EIA adds Anadarko Basin to its Drilling Productivity Report

By Patrick C. Miller | August 21, 2017

The Energy Information Administration (EIA) has made two significant changes to its monthly Drilling Productivity Report (DPR).

To provide more complete coverage of U.S. crude and natural gas production, EIA expanded the report to include the Anadarko region, which covers most of the production from the Anadarko Basin in 24 Oklahoma counties and five counties in Texas. In addition, two other regions—the Marcellus and the Utica—have been combined into one Appalachia region.

According to EIA, the Anadarko Basin has a long history of hydrocarbon production. In recent years, it has seen an increase in activity mainly from two areas commonly known as the STACK (Sooner Trend Anadarko Canadian and Kingfisher) and the SCOOP (South Central Oklahoma Oil Province) plays.

EIA is combining the Marcellus and Utica regions into a single Appalachia region. The formations of the Appalachian Basin that make up the Marcellus and Utica plays span New York, Ohio, Pennsylvania and West Virginia.
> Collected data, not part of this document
import Summits.QuantumFields.YangMills.Theorems.BalabanUVNodesN05SubBP2DK2PerKappaSlotExistsOfBindersLettersPerDoorL

/-!
# BalabanUVNodes ∕ N05 → N16 ([Balaban1985RegularSpaces] Thm 4 p. 88, Prop. 3 p. 87, Prop. 5 p. 94, (1.3)–(1.5) p. 77, p. 77 «Ω_j ⊂ T_η»;
# [Balaban1985BackgroundPropagators] Thm 3.1 p. 397, Thm 3.3 p. 399, Thm 3.11 p. 416): EDITION «Σ» OF THE DOOR ζ-L — THEOREM 4's AND PROPOSITION 3's BODIES WITH
# ONE THRESHOLD PAIR `(c₄, c₃)` AND ONE LETTER SET `(inp, B₀β, B₈)` AT EVERY PRINT-CLASS PERIODIC MEMBER OF EVERY PERIOD `Pf ν`, `ν : ι`, from ζ-L's displayed
# hypotheses (NODE N06's five binders, [4]'s two letter families) indexed additionally by the period — the (g6) seam item of the edge N05 → N16 (dag-n16-e g23)

Track A of `YM-PLAN.md` (cell `pub-ymgap`, HUMAN RULING D-0062), node **N05**, edge N05 → N16; seat `pub-ymgap-dag-n05-d` (g22), 2026-08-29; count-neutral helper
(`--supports`, proves no registered stub).

WHY (dag-n16-e g23, `LOCATED-N16-N05-RECORD-CURRENCY.md`, item (g6); pub-ymgap INBOX I.43762 ∕ I.44104).  Node N16's chain entry
`…N16HolderOfThm4Output.n16_holder_of_thm4TorusAt_print` consumes, for EVERY depth `k ≥ 1`, Theorem 4 on the torus of period `P_k = N·Lᵏ` with ONE threshold `c₁` and ONE
constant pair `(B, B_h)`; its reader of node N05's witness slot of record (`…N16Thm4TorusOfHP2PerPrintSlot`, `…Entry`, p679634) opens, at each period separately, the slot's
conjuncts `t4 : B8.Thm4Printed …` and `p3 : B8.Prop3Printed …` — both `∃ c > 0, Body c …` BY DEFINITION (`B8.Thm4Printed`, `B8.Prop3Printed`) — and therefore obtains a
threshold pair PER PERIOD, with no common bound.  In the N05 chain of record every such threshold is in fact chosen BEFORE the member and the period
(`B8Thm4CoreZdGF3HP2PerLanEGamma.thm4Core_zdGF3HP₂Per_map_lanE_γ'`: `c₁ := min c₁ᵘ (min cγ cw')` from `thm4Body_concrete_uniform_lanE_γ'_per` and the two window
lemmas, functions of `(d, L, B₀, B₀′, c_u, c_P, γ′, B₈)` only; `B8Prop3PrintedZdGF3P2GammaOfSockPer.prop3Body_member_hp2per_γ_of_sockB9P3H2Per`: threshold before member
and period), every server of the chain is INDEX-GENERIC (`(ι : J → ZdIdx d L) (p : J → ℕ)`), and the layer's letters are P-free functions of the OUTER constants (ζ-L's door
recipe).  THIS FILE makes that uniformity a theorem: it reads the index-generic servers at the ALL-PERIODS index `J := Σ ν : ι, IdxB8SubDPerκ θ (Pf ν) Mκ Rκ`
(`ι q := q.2.toZdIdx`, `p q := Pf q.1`) for an arbitrary family of periods `Pf : ι → ℕ` (N16: `ι := {k ∕∕ 1 ≤ k}`, `Pf k := N·Lᵏ`; a single period: `ι := Unit`).

WHAT IS PROVED (by-name composition + real arithmetic on constants; no estimate, no definition, no `sorry`).
* ★★★ `exists_thm4Body_prop3Body_uniformP_of_bindersLettersPer_doorL` — from ζ-L's OUTER data VERBATIM (`hD`, `[FiniteDimensional ℝ θ.𝔸]`, `Mκ Rκ`, N06's record data
  `τ hτp hτt hτs C_τ ops₀ M`, N06's binder constants `a_I a_T a_S B₀ᴺ C_β c_S c_Sβ` with signs, the Hölder pair `β len`, [4]'s letter constants `B₀′ᴴ B₂′ B_G B_R c_L` with
  signs) and ζ-L's seven displayed families `hinv hglob hhol hsrc hsrcH hLet SLetUB` — texts VERBATIM, now at EVERY period `Pf ν` (one more binder `ν : ι`, constants ν-free):
  `∃ (inp : B8.B9Inputs) (B₀β B₈ c₄ c₃ : ℝ)` with the faces `inp.B₀ = max 1 (2B₀ᴺ·max 1 (qQ D L C_τ (betaTau τ) 1))`, `inp.B₀′ = 6(2DL²)B_G B_R + 1`,
  `B₀β = 2·max 0 C_β·max 1 (qQ …)` (N06's pinned expressions, ζ-L's recipe), `inp.B₀ ≤ B₈`, `0 < c₄`, `0 < c₃`, and for every `ν : ι`, every `a : IdxB8SubDPerκ θ (Pf ν) Mκ Rκ`:
  `B8.Thm4Body c₄ (5·D·L·B₈) (fun _ : Unit => (zdGF3HP₂Per θ.𝔸 θ.L β len a.toZdIdx (Pf ν)).toGFData)` and
  `B8.Prop3Body c₃ θ.D θ.L (2097152((D:ℝ)+1)²L²) inp B₀β (fun _ : Unit => (zdGF3HP₂Per θ.𝔸 θ.L β len a.toZdIdx (Pf ν)).toGFData2)` — i.e. the slot's `t4`∕`p3` BODIES in the
  EXACT letters of node N16's member lemma `…N16Thm4TorusOfHP2PerPrint.thm4TorusAt_print_of_hp2per_member` (its `hT`, `hP`), with NOTHING depending on the period but the member.
RECIPE (ζ-L's, [Balaban1985RegularSpaces] Thm 4 ∕ Thm 8 constants): `B₀, B₀β, γ′ := 2c_S∕B₀, γβ` = N06's pinned expressions at `γ₈ := 1`; `B₀′ := 6(2DL²)B_G B_R + 1`;
`B₈ := B₀ + γ′B₀ + 1` (ζ-L has Proposition 6's `B₁⋆` in place of the final `1`: Theorem 4 and Proposition 3 do not read Proposition 6, and N16 reads `B₈` only through
`B₁′ = 5DL·B₈` in its threshold window; the conclusion letters `B = 5DL·inp.B₀`, `B_h = 5DL·B₀β` of N16's entry are ζ-L's to the letter); the inequalities by dag-n05-c's
`door_arith`; the socket thresholds as in (13)′α…ε-L (`c_P₃`, `c_P₃′`, `c_P₇` from the binder constants; `c_W`, `c_γ` from dag-n05-w4's ∕ lit-balaban's window lemmas;
`(c_u, c_P⁵ᵘ)` from `sockP5uSrcPer_of_lettersAtPerNested`) — ALL chosen before the period; the four sourced guarded sockets of Theorem 4's frame and the both-points socket of
Proposition 3's frame SERVED at every `(ν, a)` by NODE N06's index-generic binder→socket theorems (`sockH59srcPer_opsAllZdPer_towerBondsP`,
`sockB9P3H2Per_opsAllZdPer_towerBondsP`) and lit-balaban's index-generic nested Proposition-5 servers (`sockP5baseSrcPerL ∕ sockP5SrcPerL_of_lettersAtPerNested`) read at `J`;
then `thm4Body_zdGF3HP₂Per_mapJ_γ'` at `J` and `prop3Body_member_hp2per_γ_of_sockB9P3H2Per`.
CONSUMER (dag-n16-e successor, top knit): `obtain ⟨inp, B₀β, B₈, c₄, c₃, hB₀, hB₀', hB₀β, hBB, hc₄, hc₃, H⟩ := exists_thm4Body_prop3Body_uniformP_of_bindersLettersPer_doorL θ …
(Pf := fun k => N * θ.L ^ k.1) …`; per `k`: `(H k a).1 ()` is `hT`, `(H k a).2 ()` is `hP` of `thm4TorusAt_print_of_hp2per_member` with `c₁ := c₄`, `cP := c₃`,
`B₁' := 5·D·L·B₈`, `C₂ := 2097152((D:ℝ)+1)²L²` — ONE window for all `k`.
HONEST FRAMING: composition BY NAME; 0 estimates of Bałaban's proved here; NODE N06's five analytic binders and [4]'s two periodic letter families remain HYPOTHESES, now asked at
EVERY period of the family with ν-UNIFORM constants (print's shape: Thm 4's `c₁` and [4]'s constants are absolute; the tree's N06 object layer serves the binders per member by
compactness — dag-n06-b LOCATED-SELF-9 — so the ν-uniform families are NOT yet inhabited by objects); the slot of record itself (ζ-L, R467) is untouched and not re-proved;
count-neutral; N05's booking unchanged; N16 ∕ N06 NOT discharged; K1⁹ ∕ K3⁸ OPEN; Bałaban AS PRINTED; one finite 𝕋⁴ programme at fixed ε; nothing continuum ∕ ℝ⁴ ∕ OS ∕
mass-gap ∕ Clay.  No `sorry`, no new definition.  Unit `pub-ymgap-dag-n05-d` (g22).
[cite: Balaban1985RegularSpaces, Thm 4 p.88 («there exists a constant c₁»), Prop. 3 p.87, Prop. 5 (1.107)–(1.109) p.94, Thm 8 (1.146) p.101, (1.3)–(1.6) p.77, p.77 («Ω_j ⊂ T_η»), §3 p.98; Balaban1985BackgroundPropagators, Thm 3.1 p.397, Thm 3.3 p.399, (3.40) p.397, (3.42)–(3.47) p.398, Thm 3.11 p.416]
-/

noncomputable section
They overlap in some areas.

As drilling activity and production in the Appalachia region have increased in recent years, the overlapping formations make it difficult to attribute production to the proper formation. Combining the two areas into the Appalachia region better reflects the underlying geology of these formations.

Before including the Anadarko, the DPR reported on 73 percent of all active onshore rigs in the U.S.—680 of the 928 onshore rigs nationwide as of July 2017. Including the 129 active rigs in the Anadarko region will increase the report’s coverage to 87 percent of all active U.S. onshore rigs.

The Anadarko region accounts for approximately 450,000 barrels per day of oil production, 5.7 billion cubic feet per day of natural gas production, 13 percent of new wells drilled and 13 percent of drilled but uncompleted wells as of July 2017.

Production in the Anadarko region mainly comes from shale and limestone layers of the Meramec, Osage and Woodford formations. These formations are deep, but offer thick layers of shales—thicker than those in the Bakken formation and similar to those in the Eagle Ford formation.

Other producing formations in the region include the Granite Wash, Cleveland, Tonkawa and Marmaton, which are mainly located in Texas. However, EIA said the most prolific counties to date are in Oklahoma.